* What to do *
Print exactly the lines below between the line holding "< xi r := by" and the line holding "### The edge", inclusive, and nothing more.

##### Dataset excerpts

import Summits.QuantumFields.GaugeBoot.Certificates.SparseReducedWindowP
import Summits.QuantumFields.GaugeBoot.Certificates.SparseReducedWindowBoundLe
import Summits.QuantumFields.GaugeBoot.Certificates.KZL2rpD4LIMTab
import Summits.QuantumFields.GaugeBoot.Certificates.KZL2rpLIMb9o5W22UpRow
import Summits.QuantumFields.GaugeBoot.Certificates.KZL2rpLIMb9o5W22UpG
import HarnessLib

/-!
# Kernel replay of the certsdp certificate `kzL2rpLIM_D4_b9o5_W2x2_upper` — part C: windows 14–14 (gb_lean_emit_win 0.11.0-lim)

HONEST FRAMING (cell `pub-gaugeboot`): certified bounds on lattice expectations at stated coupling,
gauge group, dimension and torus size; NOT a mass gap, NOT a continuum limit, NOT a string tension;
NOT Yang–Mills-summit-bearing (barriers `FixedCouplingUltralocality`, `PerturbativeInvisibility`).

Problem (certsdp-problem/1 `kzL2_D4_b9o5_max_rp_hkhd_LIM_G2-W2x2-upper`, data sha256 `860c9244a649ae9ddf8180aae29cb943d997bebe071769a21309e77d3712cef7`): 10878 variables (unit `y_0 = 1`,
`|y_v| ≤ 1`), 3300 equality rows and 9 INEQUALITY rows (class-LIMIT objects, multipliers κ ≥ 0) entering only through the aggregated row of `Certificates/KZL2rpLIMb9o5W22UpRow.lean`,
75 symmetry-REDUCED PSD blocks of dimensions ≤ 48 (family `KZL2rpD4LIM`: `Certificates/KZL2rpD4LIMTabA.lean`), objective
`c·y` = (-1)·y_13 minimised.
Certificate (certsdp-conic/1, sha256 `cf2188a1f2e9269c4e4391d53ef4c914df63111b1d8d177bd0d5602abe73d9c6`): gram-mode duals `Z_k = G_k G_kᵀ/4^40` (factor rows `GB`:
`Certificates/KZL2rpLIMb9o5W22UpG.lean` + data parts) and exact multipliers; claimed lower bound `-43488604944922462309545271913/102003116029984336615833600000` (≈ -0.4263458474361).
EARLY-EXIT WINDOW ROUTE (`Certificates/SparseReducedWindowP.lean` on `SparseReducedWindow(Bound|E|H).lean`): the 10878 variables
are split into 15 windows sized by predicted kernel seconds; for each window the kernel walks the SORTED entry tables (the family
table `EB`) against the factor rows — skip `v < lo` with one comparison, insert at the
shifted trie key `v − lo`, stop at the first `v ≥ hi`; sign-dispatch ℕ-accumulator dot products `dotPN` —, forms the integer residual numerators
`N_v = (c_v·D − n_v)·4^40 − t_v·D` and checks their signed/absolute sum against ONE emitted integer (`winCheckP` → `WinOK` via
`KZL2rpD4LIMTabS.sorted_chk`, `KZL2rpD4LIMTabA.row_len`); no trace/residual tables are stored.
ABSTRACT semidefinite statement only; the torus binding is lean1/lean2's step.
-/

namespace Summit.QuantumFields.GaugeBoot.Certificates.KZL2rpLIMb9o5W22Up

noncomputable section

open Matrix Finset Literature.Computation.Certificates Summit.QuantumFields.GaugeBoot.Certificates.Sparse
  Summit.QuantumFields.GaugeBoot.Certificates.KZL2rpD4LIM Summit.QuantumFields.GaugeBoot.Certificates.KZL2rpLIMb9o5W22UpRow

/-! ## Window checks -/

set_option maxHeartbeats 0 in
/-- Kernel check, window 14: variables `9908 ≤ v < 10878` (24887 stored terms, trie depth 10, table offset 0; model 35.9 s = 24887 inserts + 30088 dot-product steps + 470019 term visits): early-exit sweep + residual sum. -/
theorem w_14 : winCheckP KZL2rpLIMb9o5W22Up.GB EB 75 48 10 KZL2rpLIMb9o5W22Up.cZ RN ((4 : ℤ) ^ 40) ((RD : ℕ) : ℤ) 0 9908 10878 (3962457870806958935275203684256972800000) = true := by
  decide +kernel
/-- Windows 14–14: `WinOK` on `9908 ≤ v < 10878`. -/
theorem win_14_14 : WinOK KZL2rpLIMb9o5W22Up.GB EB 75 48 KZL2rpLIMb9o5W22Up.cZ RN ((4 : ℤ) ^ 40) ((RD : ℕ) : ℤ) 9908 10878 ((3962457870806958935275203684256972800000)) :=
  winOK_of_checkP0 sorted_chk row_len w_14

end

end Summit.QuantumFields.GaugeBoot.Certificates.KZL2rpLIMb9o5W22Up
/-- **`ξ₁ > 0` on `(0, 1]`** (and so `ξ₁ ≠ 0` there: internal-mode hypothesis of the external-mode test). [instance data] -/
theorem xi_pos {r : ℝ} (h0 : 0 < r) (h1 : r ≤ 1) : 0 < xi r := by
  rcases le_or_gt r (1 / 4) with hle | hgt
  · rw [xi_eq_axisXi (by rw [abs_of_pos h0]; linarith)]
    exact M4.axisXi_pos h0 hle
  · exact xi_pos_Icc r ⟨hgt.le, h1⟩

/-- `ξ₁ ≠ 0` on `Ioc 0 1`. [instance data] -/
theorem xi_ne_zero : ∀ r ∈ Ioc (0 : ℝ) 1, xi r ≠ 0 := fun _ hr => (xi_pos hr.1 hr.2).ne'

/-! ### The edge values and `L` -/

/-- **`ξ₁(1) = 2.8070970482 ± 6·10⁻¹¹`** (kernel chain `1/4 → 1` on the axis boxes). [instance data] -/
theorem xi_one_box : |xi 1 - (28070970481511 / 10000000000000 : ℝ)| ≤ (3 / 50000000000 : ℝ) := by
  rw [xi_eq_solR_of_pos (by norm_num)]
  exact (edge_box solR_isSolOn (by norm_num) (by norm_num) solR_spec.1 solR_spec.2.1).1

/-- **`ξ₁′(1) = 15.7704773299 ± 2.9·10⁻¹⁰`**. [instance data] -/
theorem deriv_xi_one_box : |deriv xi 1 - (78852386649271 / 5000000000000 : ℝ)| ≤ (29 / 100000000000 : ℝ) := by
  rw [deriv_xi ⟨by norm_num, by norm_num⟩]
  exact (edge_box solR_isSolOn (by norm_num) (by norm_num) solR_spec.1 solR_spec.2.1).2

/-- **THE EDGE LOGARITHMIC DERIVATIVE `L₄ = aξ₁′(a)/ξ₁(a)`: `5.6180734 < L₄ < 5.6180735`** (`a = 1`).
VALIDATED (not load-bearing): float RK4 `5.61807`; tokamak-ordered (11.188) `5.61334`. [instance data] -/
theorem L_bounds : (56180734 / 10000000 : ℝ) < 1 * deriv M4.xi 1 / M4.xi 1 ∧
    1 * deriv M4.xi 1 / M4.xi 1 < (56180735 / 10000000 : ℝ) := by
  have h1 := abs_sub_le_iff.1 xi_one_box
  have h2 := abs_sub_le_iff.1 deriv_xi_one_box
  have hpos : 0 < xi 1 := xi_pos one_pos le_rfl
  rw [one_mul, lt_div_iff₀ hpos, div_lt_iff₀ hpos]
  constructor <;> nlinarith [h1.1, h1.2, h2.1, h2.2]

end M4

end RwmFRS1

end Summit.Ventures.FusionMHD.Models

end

##########

* Task output *
theorem xi_pos {r : ℝ} (h0 : 0 < r) (h1 : r ≤ 1) : 0 < xi r := by
  rcases le_or_gt r (1 / 4) with hle | hgt
  · rw [xi_eq_axisXi (by rw [abs_of_pos h0]; linarith)]
    exact M4.axisXi_pos h0 hle
  · exact xi_pos_Icc r ⟨hgt.le, h1⟩

/-- `ξ₁ ≠ 0` on `Ioc 0 1`. [instance data] -/
theorem xi_ne_zero : ∀ r ∈ Ioc (0 : ℝ) 1, xi r ≠ 0 := fun _ hr => (xi_pos hr.1 hr.2).ne'

/-! ### The edge values and `L` -/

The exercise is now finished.